The notebook library: your home screen after sign-in

After signing in, users land in the notebook library — a grid of cards, one per notebook. Each card shows the notebook's name, a count of its sources, the date of last activity, and a small indicator if the notebook is shared with other people. A prominent "New notebook" button sits in the upper-left corner of the library. There is also a search field that runs a title-level search across all your notebooks; it does not search source content across notebooks, only notebook names.

The library supports two view modes: grid (default) and list. List view adds column-sortable fields for source count, last-modified date, and creation date. Starred notebooks appear at the top of both views regardless of sort order. On mobile, the library is the primary navigation surface because there is no persistent sidebar — you navigate between notebooks by returning to the library rather than switching via a drawer menu.

One library behaviour that surprises new users: deleting a notebook is permanent and immediate. There is no trash or recovery flow. The confirmation dialogue is one click. For shared notebooks, all collaborators lose access at the moment of deletion regardless of whether they have the notebook open. This is worth understanding before deleting a notebook you share with a team.

The notebook workspace: where research happens

The workspace is the application's primary functional surface. It is a three-pane layout on desktop (sources, chat, notes) and a scrollable single-column layout on mobile. The workspace opens on the chat panel by default, with the most recent conversation thread visible.

The source panel on the left is more powerful than it first appears.

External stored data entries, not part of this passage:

import Summits.ResolutionOfSingularities.ResolutionOfSingularities.Theorems.IndSmoothValuativeSmoothingOfRelLU
import Summits.ResolutionOfSingularities.ResolutionOfSingularities.Theorems.IndSmoothValuativeSmoothingRelLUResidueGeneral
import Summits.ResolutionOfSingularities.ResolutionOfSingularities.Theorems.IndSmoothValuativeSmoothingRelLUResidueRegularCentre
import Literature.AlgebraicGeometry.Resolution.LocalUniformizationAbhyankarPlaces
import HarnessLib

/-!
# The crux `IndSmooth.ValuativeSmoothing` at composite valuations over a uniformizable coarsening
# whose residue valuation has a REGULAR CENTRE OF DIMENSION ≤ 2 (Novacoski–Spivakovsky + Zariski–Abhyankar)

Support file for crux stmt-ResolutionOfSingularities-16087 (`ValuativeSmoothing`, route file
`Theses/IndSmooth.lean`), lead seat c2 of line `birth` (wave 5): the general form of the
"composite" family, subsuming the rational-residue-surface case
(`…CompositeRationalResidue.lean`).

For `k` perfect (any characteristic), `K/k` finitely generated, valuation rings `O ≤ O₁` of `K`
(`ν = ν₁ ∘ ν₂`) such that
* `ν₁` admits relative local uniformization (`RelLocalUniformization k K O₁`; e.g. `O₁` an
  Abhyankar place / prime divisor), and
* for some finite `s ⊆ O` whose residues generate the residue field of `O₁` (`hres`), the local
  ring of the residue model `k[s̄]` at the centre of `ν₂` — in Novacoski–Spivakovsky's affine
  language `A_Q / P·A_Q` with `A = k[s]`, `Q = 𝔪_O ∩ A`, `P = 𝔪_{O₁} ∩ A` — is a REGULAR local
  ring of Krull dimension `≤ 2` (`hregQ`, `hdimQ`),
EVERY finitely generated `k`-subalgebra `R ⊆ O` factors `R → T → O` through a smooth `k`-algebra.
Geometrically: `ν₁` uniformizable (e.g. the divisorial valuation of a prime divisor `E` of a
model) and `ν₂` centred at a REGULAR point of (an affine chart of) `E` of codimension `≤ 2` in
`E` — e.g. any valuation of the function field of a three-fold composed of a divisor `E` and a
zero-dimensional valuation of `k(E)` centred at a smooth point of `E` (no rationality of `E`).

**Proof.** `relLU_of_le_of_relLU_residue` (p170733: Novacoski–Spivakovsky Cor. 2.14 → 2.17 →
§3.1 for this one pair, all PROVED in the tree, after enlarging the model by `s` so that the
comparison map of residue fields is bijective) with its residue input supplied by
`relLU_residue_of_regularCentre` (p170836: transport to the abstract copy of the residue field
and the LU-form of the fourth family, `relLU_of_regularCentre` p169817 — the quadratic sequence
and Abhyankar's union lemma) gives `RelLocalUniformization k K O`;
`smoothFactor_of_relLocalUniformization` (p169280) concludes.

## Sources

* J. Novacoski, M. Spivakovsky, EMS Ser. Congr. Rep. (2014), Cor. 2.14, Cor. 2.17, §3.1.
  [NovacoskiSpivakovsky2014]
* S. S. Abhyankar, Amer. J. Math. 78 (1956), Lemma 12. [Abhyankar1956Valuations]
* H. Knaf, F.-V. Kuhlmann, Ann. Sci. ÉNS 38 (2005), Thm. 1.1. [KnafKuhlmann2005]
-/

-- single-problem summit: the doubled namespace component is forced
set_option linter.dupNamespace false

namespace Summit.ResolutionOfSingularities.ResolutionOfSingularities.Theorems.ValuativeSmoothing

open IsLocalRing Literature.AlgebraicGeometry.Resolution

/-- **The crux at composite valuations over a uniformizable coarsening whose residue valuation
has a regular centre of dimension `≤ 2` on the residue model.** See the module docstring for
the hypotheses (`h₁`: relative LU of the coarsening `O₁`; `hres`: the residues of the finite
`s ⊆ O` generate `κ(O₁)`; `hregQ`, `hdimQ`: `A_Q/P·A_Q` regular of dimension `≤ 2` for `A = k[s]`).
Proof: `relLU_of_le_of_relLU_residue` + `relLU_residue_of_regularCentre` give
`RelLocalUniformization k K O`; then `smoothFactor_of_relLocalUniformization`.
[cite: NovacoskiSpivakovsky2014, §3.1] -/
theorem smoothFactor_of_le_of_regularCentreResidue (k K : Type) [Field k] [PerfectField k]
    [Field K] [Algebra k K] (hK : (⊤ : IntermediateField k K).FG) (O O₁ : ValuationSubring K)
    (hO : O ≤ O₁) (h₁ : RelLocalUniformization k K O₁) (s : Finset K)
    (hA : (Algebra.adjoin k (↑s : Set K)).toSubring ≤ O.toSubring)
    (hres : ∀ z ∈ O₁, ∃ a ∈ Algebra.adjoin k (↑s : Set K), ∃ b ∈ Algebra.adjoin k (↑s : Set K),
      O₁.valuation b = 1 ∧ O₁.valuation (z - a / b) < 1)
    (hregQ : IsRegularLocalRing
      (Localization.AtPrime ((maximalIdeal O).comap (Subring.inclusion hA)) ⧸
        ((maximalIdeal O₁).comap (Subring.inclusion (hA.trans hO))).map
          (algebraMap (Algebra.adjoin k (↑s : Set K)).toSubring
            (Localization.AtPrime ((maximalIdeal O).comap (Subring.inclusion hA))))))
    (hdimQ : ringKrullDim
      (Localization.AtPrime ((maximalIdeal O).comap (Subring.inclusion hA)) ⧸
        ((maximalIdeal O₁).comap (Subring.inclusion (hA.trans hO))).map
          (algebraMap (Algebra.adjoin k (↑s : Set K)).toSubring
            (Localization.AtPrime ((maximalIdeal O).comap (Subring.inclusion hA))))) ≤ 2)
    (R : Subalgebra k K) (hR : R.FG) (hRO : R.toSubring ≤ O.toSubring) :
    ∃ (T : Type) (_ : CommRing T) (_ : Algebra k T), Algebra.Smooth k T ∧
      ∃ (ψ : R →ₐ[k] T) (χ : T →ₐ[k] K), (∀ t : T, χ t ∈ O) ∧ ∀ r : R, χ (ψ r) = (r : K) := by
  have hkO : ∀ c : k, algebraMap k K c ∈ O := fun c => hA ((Algebra.adjoin k _).algebraMap_mem c)
  have hk : ∀ c : k, algebraMap k K c ∈ O₁ := fun c => hO (hkO c)
  have hs : (↑s : Set K) ⊆ O := fun z hz => hA (Algebra.subset_adjoin hz)
  have hLU : RelLocalUniformization k K O :=
    relLU_of_le_of_relLU_residue k K O O₁ hO hk h₁ s hs hres
      (fun κ _ _ ι hι hιk => relLU_residue_of_regularCentre k K O O₁ hO hk s hA hres hregQ hdimQ κ ι hι hιk)
  exact smoothFactor_of_relLocalUniformization k K hK O hkO hLU R hR hRO

/-- **The crux at composites of an ABHYANKAR place (e.g. a prime divisor) with a valuation of
its residue field centred at a regular point of dimension `≤ 2` of the residue model** — the
previous theorem with `h₁` discharged by Knaf–Kuhlmann's relative local uniformization at
Abhyankar places over a perfect field (`relLU_at_abhyankarPlace_of_perfectField`, proved in the
tree). [cite: KnafKuhlmann2005, Thm. 1.1 and Cor. 2.2] -/
theorem smoothFactor_of_le_abhyankarPlace_of_regularCentreResidue (k K : Type) [Field k]
    [PerfectField k] [Field K] [Algebra k K] (hK : (⊤ : IntermediateField k K).FG)
    (O O₁ : ValuationSubring K) (hO : O ≤ O₁)
    (hAbh : IsAbhyankarPlace O₁ (algebraMap k K).fieldRange ⊤) (s : Finset K)
    (hA : (Algebra.adjoin k (↑s : Set K)).toSubring ≤ O.toSubring)
    (hres : ∀ z ∈ O₁, ∃ a ∈ Algebra.adjoin k (↑s : Set K), ∃ b ∈ Algebra.adjoin k (↑s : Set K),
      O₁.valuation b = 1 ∧ O₁.valuation (z - a / b) < 1)
    (hregQ : IsRegularLocalRing
      (Localization.AtPrime ((maximalIdeal O).comap (Subring.inclusion hA)) ⧸
        ((maximalIdeal O₁).comap (Subring.inclusion (hA.trans hO))).map
          (algebraMap (Algebra.adjoin k (↑s : Set K)).toSubring
            (Localization.AtPrime ((maximalIdeal O).comap (Subring.inclusion hA))))))
    (hdimQ : ringKrullDim
      (Localization.AtPrime ((maximalIdeal O).comap (Subring.inclusion hA)) ⧸
        ((maximalIdeal O₁).comap (Subring.inclusion (hA.trans hO))).map
          (algebraMap (Algebra.adjoin k (↑s : Set K)).toSubring
            (Localization.AtPrime ((maximalIdeal O).comap (Subring.inclusion hA))))) ≤ 2)
    (R : Subalgebra k K) (hR : R.FG) (hRO : R.toSubring ≤ O.toSubring) :
    ∃ (T : Type) (_ : CommRing T) (_ : Algebra k T), Algebra.Smooth k T ∧
      ∃ (ψ : R →ₐ[k] T) (χ : T →ₐ[k] K), (∀ t : T, χ t ∈ O) ∧ ∀ r : R, χ (ψ r) = (r : K) := by
  have hk : ∀ c : k, algebraMap k K c ∈ O₁ :=
    fun c => hO (hA ((Algebra.adjoin k _).algebraMap_mem c))
  have h₁ : RelLocalUniformization k K O₁ := by
    intro R' hR' _ hR'O₁
    obtain ⟨A, hA', hR'A, hAfg, -, hreg⟩ :=
      relLU_at_abhyankarPlace_of_perfectField hK O₁ hk hAbh R' hR' hR'O₁
    exact ⟨A, hA', hR'A, hAfg, hreg⟩
  exact smoothFactor_of_le_of_regularCentreResidue k K hK O O₁ hO h₁ s hA hres hregQ hdimQ R hR hRO

end Summit.ResolutionOfSingularities.ResolutionOfSingularities.Theorems.ValuativeSmoothing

In addition to listing sources, it provides a full-text preview for each source and displays a citation trail — a list of every chat turn in the current session that referenced a given source. This citation trail lets you quickly audit which parts of your corpus the model has been drawing from, which is useful for identifying sources the model is consistently ignoring or over-relying on.

The notes panel on the right accumulates structured outputs. When you ask the model to create a study guide, a briefing document, a FAQ, or a timeline, the result appears both in the chat panel and as a saved note in the notes panel. Notes are persistent across sessions — they survive closing and reopening the notebook. The notes panel also has an "Add note" button that lets you write freeform notes that are not generated by the model, which is useful for capturing your own thoughts alongside the AI-generated content.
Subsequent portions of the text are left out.